One God and Father of Us All

08-20-2017Fr. John LettersFr. John Bonavitacola

Dear Friends,

Having grown up at the height of the Civil Rights era, I look around today and am horrified with what I see. It seems our society is regressing from Dr. King’s vision of a society where the standard of judgment is the content of one’s character to one that sees only the color of one’s skin or gender or lack thereof gender. When identity politics is pushed hard enough, the logical outcome is more identity politics. When a person or group is ascribed political power, economic empowerment, legal protection solely on the basis of their race, ethnicity or gender/transgender, then sooner or later the individuals or groups that feel disempowered or unnoticed will start to assert themselves. This leads to “us-them” mentality where one group is pitted against the other until finally, they reach extremes; the result is the putrid excrement that descended on Charlottesville, Virginia.

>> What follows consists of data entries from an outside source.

import Literature.RingTheory.Idempotents.InvariantsOfPermutedBlocksNormal
import Literature.RingTheory.Idempotents.PrimitiveIdempotentsOfReducedNoetherian
import Literature.AlgebraicGeometry.Resolution.NormalOneDimensionalSmooth
import Literature.AlgebraicGeometry.Resolution.FiniteQuotientSingularityPresentation
import Literature.RingTheory.KrullDimension.AffineDimension
import Mathlib.Algebra.Algebra.Pi
import HarnessLib

/-!
# The ring of invariants of a finite group acting on a normal one-dimensional algebra over a perfect field is smooth
# ([KnusEtAl1998] proof of Prop. (18.18); [AtiyahMacdonald1969] Ex. 5.12–5.14; [GortzWedhorn2020] Prop. 6.40 / Thm. 6.28)

Topic `Literature/RingTheory/Idempotents`, namespace `Literature.RingTheory.Idempotents`.  PROOF FILE (theorems only; no
definition, no instance, no notation, no named fact, no `sorry`).  Cell `hodgecm-mathlib` (D-0151), FLOOR 0, programme F0P5a
(D9op road 2′, crux item stmt-HodgeConjecture-24832), MOD-PLAN L6.6 FILE 2a cut (B-p16 (g20) 02:25:23Z, F0P5a-plan (g2) ruling
02:25:33Z): the **RING COMPOSITE (R)** consumed verbatim by the scheme file `RelativeSpec/GeometricQuotientSmoothCurveField`
(the fibre `X_y ∕ G → Spec κ(y)` of a tame finite-group quotient of a smooth relative curve is smooth of relative dimension 1).

SETTING.  `l` a PERFECT field; `A` a reduced `l`-algebra of finite type which is NORMAL of dimension `≤ 1` — every localisation
at a maximal ideal is an integrally closed DOMAIN and `dim A ≤ 1` (the coordinate ring of a `G`-stable affine chart of a smooth,
possibly disconnected, curve over `l`); `G` a finite group acting on `A` by `l`-algebra automorphisms (`MulSemiringAction G A`,
`SMulCommClass G l A`).  CONCLUSION: `A^G = FixedPoints.subalgebra l A G` is SMOOTH over `l`.

ROAD (all inputs ★ by name).  The primitive idempotents of `A` are finitely many, form a complete orthogonal family and have
integrally closed DOMAIN blocks (★ N2 `blocks_isDomain_and_isIntegrallyClosed`, F0P5a-p04); `G` permutes them (★
`isPrimitiveIdempotent_smul_iff`); the orbit sums `ε_k`, `k ∈ {primitive idempotents}∕G`, are a complete orthogonal family of `A^G`
(★ `exists_completeOrthogonalIdempotents_fixedPoints_orbitSum`, F0P1a-p03) whose blocks `A^G ⧸ (1 - ε_k) ≅ B^H` are integrally
closed domains (★ `isDomain_and_isIntegrallyClosed_orbitBlock_of_blocks`, [KnusEtAl1998] (18.18): `(∏_{G∕H} B)^G ≃ B^H`); so
`A^G ≃ₐ[l] ∏_k A^G ⧸ (1 - ε_k)` (Mathlib `CompleteOrthogonalIdempotents.bijective_pi`), each factor of finite type over `l` (E. Noether, ★
`finiteType_fixedPointsSubalgebra`) and of dimension `≤ dim A^G = dim A ≤ 1` (`A` integral over `A^G`, ★ `ringKrullDim_eq_of_isIntegral`;
Mathlib `ringKrullDim_quotient_le`); hence smooth by the product form of «normal one-dimensional over a perfect field ⇒ smooth» (★ N1
`NormalCurve.smooth_of_algEquiv_pi`, F0P5a-p03).

* §1 `fixedPointsSubringEquivSubalgebra`-free transport: `ringEquiv_fixedPoints_subring_subalgebra` (the identity `A^G` (subring) `≃+*`
  `A^G` (subalgebra)) and the dimension ∕ finiteness facts `ringKrullDim_fixedPointsSubalgebra_le`, `krullDimLE_quotient_fixedPointsSubalgebra`.
* §2 **`smooth_fixedPointsSubalgebra_of_normal_of_ringKrullDim_le_one`** — the head, SIGNATURE VERBATIM as cut by B-p16 (g20).

HC_CM is proved only modulo the 7 printed citations until rung 0 closes; this file is generic commutative algebra and changes no count.

## References
* [KnusEtAl1998] M.-A. Knus, A. Merkurjev, M. Rost, J.-P. Tignol, *The Book of Involutions*, AMS Coll. Publ. 44 (1998), §18.B,
  proof of Prop. (18.18) (p. 366).
* [AtiyahMacdonald1969] M. F. Atiyah, I. G. Macdonald, *Introduction to Commutative Algebra* (1969), Ch. 5, Exercises 5.12–5.14
  (rings of invariants of finite groups: integrality, normality), Ch. 7 Ex. (Noether finiteness).
* [GortzWedhorn2020] U. Görtz, T. Wedhorn, *Algebraic Geometry I* (2nd ed. 2020): Prop. 6.40, Thm. 6.28.
-/

set_option autoImplicit false

namespace Literature.RingTheory.Idempotents

universe u

open IsLocalRing

/-! ### §1 Transport between the two presentations of the invariants, dimension and finiteness -/

section Transport

variable (l A : Type u) [Field l] [CommRing A] [Algebra l A] (G : Type u) [Group G] [MulSemiringAction G A]
  [SMulCommClass G l A]

/-- The ring of invariants as a subring (Mathlib `FixedPoints.subring`, the currency of ★ `InvariantsOfPermutedBlocks`) and as an
`l`-subalgebra (Mathlib `FixedPoints.subalgebra`) have the same elements: the identity is a ring isomorphism.
[cite: AtiyahMacdonald1969, Ch. 5 Ex. 5.12] -/
theorem exists_ringEquiv_fixedPoints_subring_subalgebra :
    ∃ e : FixedPoints.subring A G ≃+* FixedPoints.subalgebra l A G, ∀ x, (e x : A) = (x : A) :=
  ⟨{ toFun := fun x => ⟨(x : A), fun g => x.2 g⟩
     invFun := fun x => ⟨(x : A), fun g => x.2 g⟩
     left_inv := fun _ => rfl
     right_inv := fun _ => rfl
     map_mul' := fun _ _ => rfl
     map_add' := fun _ _ => rfl }, fun _ => rfl⟩

/-- **`dim A^G = dim A`** for a finite group: `A` is integral over `A^G` (★ `isIntegral_fixedPointsSubalgebra`) and `A^G ⊆ A`
(★ `KrullDimension.ringKrullDim_eq_of_isIntegral`). [cite: AtiyahMacdonald1969, Ch. 5 Ex. 5.12] -/
theorem ringKrullDim_fixedPointsSubalgebra_eq [Finite G] :
    ringKrullDim (FixedPoints.subalgebra l A G) = ringKrullDim A :=
  Literature.RingTheory.KrullDimension.ringKrullDim_eq_of_isIntegral
    (R := FixedPoints.subalgebra l A G) (S := A) Subtype.val_injective

/-- Hence every quotient of `A^G` has dimension `≤ dim A` (Mathlib `ringKrullDim_quotient_le`); in class form for `dim A ≤ 1`.
[cite: AtiyahMacdonald1969, Ch. 5 Ex. 5.12] -/
theorem krullDimLE_one_quotient_fixedPointsSubalgebra [Finite G] (hdim : ringKrullDim A ≤ 1)
    (I : Ideal (FixedPoints.subalgebra l A G)) : Ring.KrullDimLE 1 (FixedPoints.subalgebra l A G ⧸ I) :=
  Ring.krullDimLE_iff.mpr
    ((ringKrullDim_quotient_le I).trans ((ringKrullDim_fixedPointsSubalgebra_eq l A G).le.trans hdim))

end Transport

/-! ### §2 The ring composite: smoothness of the invariants -/

section Smooth

/-- **The invariants of a finite group acting on a normal one-dimensional algebra of finite type over a perfect field are smooth**
(FILE 2a cut (R), signature verbatim).  `l` perfect; `A` reduced, of finite type over `l`, with `dim A ≤ 1` and every localisation at a
maximal ideal an integrally closed domain; `G` finite acting by `l`-algebra automorphisms.  Then `Algebra.Smooth l (A^G)`.
Proof: primitive idempotents of `A` (finite, complete orthogonal, integrally closed domain blocks — ★ N2) are permuted by `G`; their orbit
sums are a complete orthogonal family `ε` of `A^G` whose blocks are integrally closed domains (★ B2-alg, [KnusEtAl1998] (18.18)); so
`A^G ≃ₐ[l] ∏_k A^G ⧸ (1 - ε_k)` with factors of finite type (Noether) and dimension `≤ 1`, and ★ N1 `NormalCurve.smooth_of_algEquiv_pi`
concludes. [cite: KnusEtAl1998, Prop. (18.18) (proof)] [cite: GortzWedhorn2020, Prop. 6.40] [cite: AtiyahMacdonald1969, Ch. 5 Ex. 5.12] -/
theorem smooth_fixedPointsSubalgebra_of_normal_of_ringKrullDim_le_one (l A : Type u) [Field l] [PerfectField l]
    [CommRing A] [Algebra l A] [Algebra.FiniteType l A] [IsReduced A] (G : Type u) [Group G] [Finite G]
    [MulSemiringAction G A] [SMulCommClass G l A]
    (hdom : ∀ m : Ideal A, [m.IsMaximal] → IsDomain (Localization.AtPrime m))
    (hic : ∀ m : Ideal A, [m.IsMaximal] → IsIntegrallyClosed (Localization.AtPrime m))
    (hdim : ringKrullDim A ≤ 1) : Algebra.Smooth l ↥(FixedPoints.subalgebra l A G) := by
  classical
  haveI : IsNoetherianRing A := Algebra.FiniteType.isNoetherianRing l A
  -- the primitive idempotents of `A`: finite, complete orthogonal, integrally closed domain blocks
  obtain ⟨hfin, hcoi, hblk⟩ := blocks_isDomain_and_isIntegrallyClosed (A := A) hdom hic
  haveI : Finite {f : A // IsPrimitiveIdempotent f} := hfin.to_subtype
  letI : Fintype {f : A // IsPrimitiveIdempotent f} := Fintype.ofFinite _
  have he : CompleteOrthogonalIdempotents (Subtype.val : {f : A // IsPrimitiveIdempotent f} → A) := hcoi
  -- `G` permutes them
  letI : MulAction G {f : A // IsPrimitiveIdempotent f} :=
    { smul := fun g f => ⟨g • (f : A), (isPrimitiveIdempotent_smul_iff g).2 f.2⟩
      one_smul := fun f => Subtype.ext (one_smul G (f : A))
      mul_smul := fun g g' f => Subtype.ext (mul_smul g g' (f : A)) }
  have hge : ∀ (g : G) (i : {f : A // IsPrimitiveIdempotent f}),
      g • (i : A) = ((g • i : {f : A // IsPrimitiveIdempotent f}) : A) := fun _ _ => rfl
  -- the orbit blocks of the subring of invariants
  obtain ⟨ε', hε', hε'val⟩ := exists_completeOrthogonalIdempotents_fixedPoints_orbitSum he hge
  have hblocks : ∀ k, IsDomain (FixedPoints.subring A G ⧸ Ideal.span {1 - ε' k}) ∧
      IsIntegrallyClosed (FixedPoints.subring A G ⧸ Ideal.span {1 - ε' k}) := fun k =>
    isDomain_and_isIntegrallyClosed_orbitBlock_of_blocks he hge (fun i => hblk i.1 i.2) k (ε' k) (hε'val k)
  -- transport to the subalgebra
  obtain ⟨eR, heR⟩ := exists_ringEquiv_fixedPoints_subring_subalgebra l A G
  let ε : MulAction.orbitRel.Quotient G {f : A // IsPrimitiveIdempotent f} → FixedPoints.subalgebra l A G :=
    fun k => eR (ε' k)
  have hε : CompleteOrthogonalIdempotents ε :=
    (CompleteOrthogonalIdempotents.map_injective_iff (f := eR.toRingHom) eR.injective).mpr hε'
  -- the blocks of `A^G`
  let C : MulAction.orbitRel.Quotient G {f : A // IsPrimitiveIdempotent f} → Type u :=
    fun k => FixedPoints.subalgebra l A G ⧸ Ideal.span {1 - ε k}
  have eC : ∀ k, (FixedPoints.subring A G ⧸ Ideal.span {1 - ε' k}) ≃+* C k := fun k =>
    Ideal.quotientEquiv (Ideal.span {1 - ε' k}) (Ideal.span {1 - ε k}) eR (by
      rw [Ideal.map_span, Set.image_singleton, map_sub, map_one]
      rfl)
  haveI : ∀ k, IsDomain (C k) := fun k =>
    haveI := (hblocks k).1
    MulEquiv.isDomain (FixedPoints.subring A G ⧸ Ideal.span {1 - ε' k}) (eC k).symm.toMulEquiv
  haveI : ∀ k, IsIntegrallyClosed (C k) := fun k =>
    haveI := (hblocks k).1
    haveI := (hblocks k).2
    IsIntegrallyClosed.of_equiv (eC k)
  haveI : ∀ k, Ring.KrullDimLE 1 (C k) := fun k =>
    krullDimLE_one_quotient_fixedPointsSubalgebra l A G hdim _
  -- `A^G ≃ₐ[l] ∏_k C k`
  let π : FixedPoints.subalgebra l A G →ₐ[l] (Π k, C k) :=
    AlgHom.pi fun k => Ideal.Quotient.mkₐ l (Ideal.span {1 - ε k})
  have hπ : Function.Bijective π := hε.bijective_pi
  exact Literature.AlgebraicGeometry.Resolution.NormalCurve.smooth_of_algEquiv_pi l C (AlgEquiv.ofBijective π hπ)

end Smooth

end Literature.RingTheory.Idempotents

The State of the Union today is divisive, crisp, and hardened in its divisions. So we hear things such as: if you don't support the Affordable Care Act, then you want people to die. If you voted for Trump, you are a racist. If you hold to the definition of marriage as between one man and one woman, you are homophobic. If you think Islam has something to do with terrorism, you are an Islamophobe. If you support a rational, humane immigration system, you are xenophobic. And on it goes. What is common to this bifurcated way of seeing things is that it is only “either/or,” and there is no room for “both/and” ways of thinking or talking. The end result is a stalemate, and only the will to power will prevail. The squeaky wheel gets the oil.

What Dr. Martin Luther King, Jr. offered was a vision of a just society based on the Judeo-Christian ethic of the sanctity of all human life. He understood and articulated better than most anyone the dangers of the “either/or” ways of seeing the world. Rather than pointing blame on individuals or even groups, Dr. King sought to change human hearts and to use the principles of non-violence to reveal the moral bankruptcy of a system where identity politics cause oppression, division, and injustice. Dr. King didn't run around labeling everyone as one kind of “phobe” or the other; rather he appealed to our consciences and revealed the ugliness of the sin of racism.

In 1979, the U.S. Bishops wrote in their pastoral letter “Brothers and Sisters to Us”: “Racism is a sin: a sin that divides the human family, blots out the image of God among specific members of that family, and violates the fundamental human dignity of those called to be children of the same Father. Racism is the sin that says some human beings are inherently superior and others essentially inferior because of races. It is the sin that makes racial characteristics the determining factor for the exercise of human rights. It mocks the words of Jesus: " Treat others the way you would have them treat you." (4) Indeed, racism is more than a disregard for the words of Jesus; it is a denial of the truth of the dignity of each human being revealed by the mystery of the Incarnation. In order to find the strength to overcome the evil of racism, we must look to Christ. In Christ Jesus "there does not exist among you Jew or Greek, slave or freedom, male or female. All are one in Christ Jesus." (5) As Pope John Paul II has said so clearly, "Our spirit is set in one direction, the only direction for our intellect, will and heart is -- toward Christ our Redeemer, toward Christ the Redeemer of [humanity.]" (6) It is in Christ, then, that the Church finds the central cause for its commitment to justice, and to the struggle for the human rights and dignity of all persons.”

So what we need today, to use a concept from the early 20th Century, is “moral re-armament.” We, as Christians, need to once again be the leaven in the dough, the salt of the earth, to help heal a culture that is quickly being scarred by hatred, fear, and misunderstanding. We need to re-arm ourselves and our society with the Judeo-Christian ethic that was once the foundation of our society.

“We must learn to live together as brothers or sisters or perish together as fools.” Dr. King.

Love, Fr. John B.

PS. Just in time, as usual, our Lady of Fatima calls us to step up our prayer. Join us in the 54 Day Rosary Novena beginning, Monday, August 21.